Your assignment
Using the records below, transcribe word for word the stretch from the line that contains "group, [cite: LANA2026Report, §3.10 p. 23] -/" through the line that contains "space, [cite: LANA2026Report, §3.10 p. 23] -/", both end lines included, and nothing else.

Data

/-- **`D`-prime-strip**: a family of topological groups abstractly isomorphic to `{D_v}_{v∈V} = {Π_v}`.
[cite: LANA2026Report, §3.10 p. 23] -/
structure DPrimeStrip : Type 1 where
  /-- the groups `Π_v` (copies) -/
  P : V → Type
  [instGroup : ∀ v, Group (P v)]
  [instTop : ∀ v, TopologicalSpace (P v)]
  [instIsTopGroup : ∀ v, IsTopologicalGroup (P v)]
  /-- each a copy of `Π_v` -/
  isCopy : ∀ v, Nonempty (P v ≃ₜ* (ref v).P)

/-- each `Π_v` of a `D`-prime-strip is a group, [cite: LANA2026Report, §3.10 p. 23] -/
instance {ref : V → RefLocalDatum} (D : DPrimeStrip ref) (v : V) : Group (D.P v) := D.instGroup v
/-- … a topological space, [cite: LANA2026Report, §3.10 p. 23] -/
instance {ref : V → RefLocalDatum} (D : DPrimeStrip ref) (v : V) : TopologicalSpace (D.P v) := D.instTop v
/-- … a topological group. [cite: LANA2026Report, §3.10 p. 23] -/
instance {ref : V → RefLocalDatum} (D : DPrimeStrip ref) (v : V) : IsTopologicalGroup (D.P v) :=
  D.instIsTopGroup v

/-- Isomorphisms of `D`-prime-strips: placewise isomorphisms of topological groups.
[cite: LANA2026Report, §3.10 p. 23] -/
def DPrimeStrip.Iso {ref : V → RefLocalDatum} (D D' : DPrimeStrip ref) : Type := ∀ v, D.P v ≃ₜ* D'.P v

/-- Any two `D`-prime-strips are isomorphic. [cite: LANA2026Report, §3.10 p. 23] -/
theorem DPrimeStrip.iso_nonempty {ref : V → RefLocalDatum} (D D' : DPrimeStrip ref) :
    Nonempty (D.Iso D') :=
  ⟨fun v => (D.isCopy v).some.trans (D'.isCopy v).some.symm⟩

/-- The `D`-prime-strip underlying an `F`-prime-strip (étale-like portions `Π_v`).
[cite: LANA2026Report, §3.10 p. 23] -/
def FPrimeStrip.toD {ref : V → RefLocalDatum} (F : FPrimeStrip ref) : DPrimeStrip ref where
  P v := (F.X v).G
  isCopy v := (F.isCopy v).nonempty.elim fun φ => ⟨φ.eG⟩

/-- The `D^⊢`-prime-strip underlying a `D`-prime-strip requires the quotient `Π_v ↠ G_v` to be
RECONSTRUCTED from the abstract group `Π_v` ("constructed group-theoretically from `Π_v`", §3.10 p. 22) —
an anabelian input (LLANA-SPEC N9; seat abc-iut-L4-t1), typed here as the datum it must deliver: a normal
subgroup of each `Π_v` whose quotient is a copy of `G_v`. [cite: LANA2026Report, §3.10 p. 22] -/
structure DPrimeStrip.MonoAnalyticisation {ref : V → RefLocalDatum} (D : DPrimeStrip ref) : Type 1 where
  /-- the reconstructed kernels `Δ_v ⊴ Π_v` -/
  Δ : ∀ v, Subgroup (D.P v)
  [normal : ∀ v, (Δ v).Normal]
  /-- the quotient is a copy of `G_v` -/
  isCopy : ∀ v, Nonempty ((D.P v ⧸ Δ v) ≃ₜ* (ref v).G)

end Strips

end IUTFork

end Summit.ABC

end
==
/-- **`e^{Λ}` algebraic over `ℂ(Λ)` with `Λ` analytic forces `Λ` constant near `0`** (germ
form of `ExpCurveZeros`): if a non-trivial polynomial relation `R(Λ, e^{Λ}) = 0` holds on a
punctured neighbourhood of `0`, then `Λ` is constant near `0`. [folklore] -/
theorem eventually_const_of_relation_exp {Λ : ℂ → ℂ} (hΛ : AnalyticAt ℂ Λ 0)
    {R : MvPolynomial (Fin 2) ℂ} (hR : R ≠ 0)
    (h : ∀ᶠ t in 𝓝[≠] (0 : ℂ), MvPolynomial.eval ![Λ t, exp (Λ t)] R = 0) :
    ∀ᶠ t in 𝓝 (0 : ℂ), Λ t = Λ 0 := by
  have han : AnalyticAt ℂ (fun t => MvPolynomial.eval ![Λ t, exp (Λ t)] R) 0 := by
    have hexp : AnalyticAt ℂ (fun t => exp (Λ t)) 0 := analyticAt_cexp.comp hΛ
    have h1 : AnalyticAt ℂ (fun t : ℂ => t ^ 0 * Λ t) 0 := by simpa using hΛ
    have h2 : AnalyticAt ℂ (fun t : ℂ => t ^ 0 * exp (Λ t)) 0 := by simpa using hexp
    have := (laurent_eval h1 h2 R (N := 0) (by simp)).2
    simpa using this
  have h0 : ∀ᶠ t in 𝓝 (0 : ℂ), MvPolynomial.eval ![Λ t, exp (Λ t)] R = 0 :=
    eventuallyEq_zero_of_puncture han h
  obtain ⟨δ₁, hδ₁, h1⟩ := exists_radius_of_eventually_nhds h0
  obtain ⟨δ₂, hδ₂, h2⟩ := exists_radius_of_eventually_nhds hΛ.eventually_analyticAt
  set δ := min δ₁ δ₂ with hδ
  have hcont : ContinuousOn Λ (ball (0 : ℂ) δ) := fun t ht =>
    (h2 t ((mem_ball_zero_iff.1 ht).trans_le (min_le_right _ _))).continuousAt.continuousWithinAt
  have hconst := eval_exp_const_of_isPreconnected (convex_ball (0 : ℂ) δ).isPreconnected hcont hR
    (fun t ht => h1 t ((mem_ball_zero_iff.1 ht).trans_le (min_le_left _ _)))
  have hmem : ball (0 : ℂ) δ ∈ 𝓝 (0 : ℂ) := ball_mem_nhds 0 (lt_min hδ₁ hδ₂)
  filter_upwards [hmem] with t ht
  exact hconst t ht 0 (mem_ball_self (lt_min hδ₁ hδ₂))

Result of the exercise
/-- each `Π_v` of a `D`-prime-strip is a group, [cite: LANA2026Report, §3.10 p. 23] -/
instance {ref : V → RefLocalDatum} (D : DPrimeStrip ref) (v : V) : Group (D.P v) := D.instGroup v
/-- … a topological space, [cite: LANA2026Report, §3.10 p. 23] -/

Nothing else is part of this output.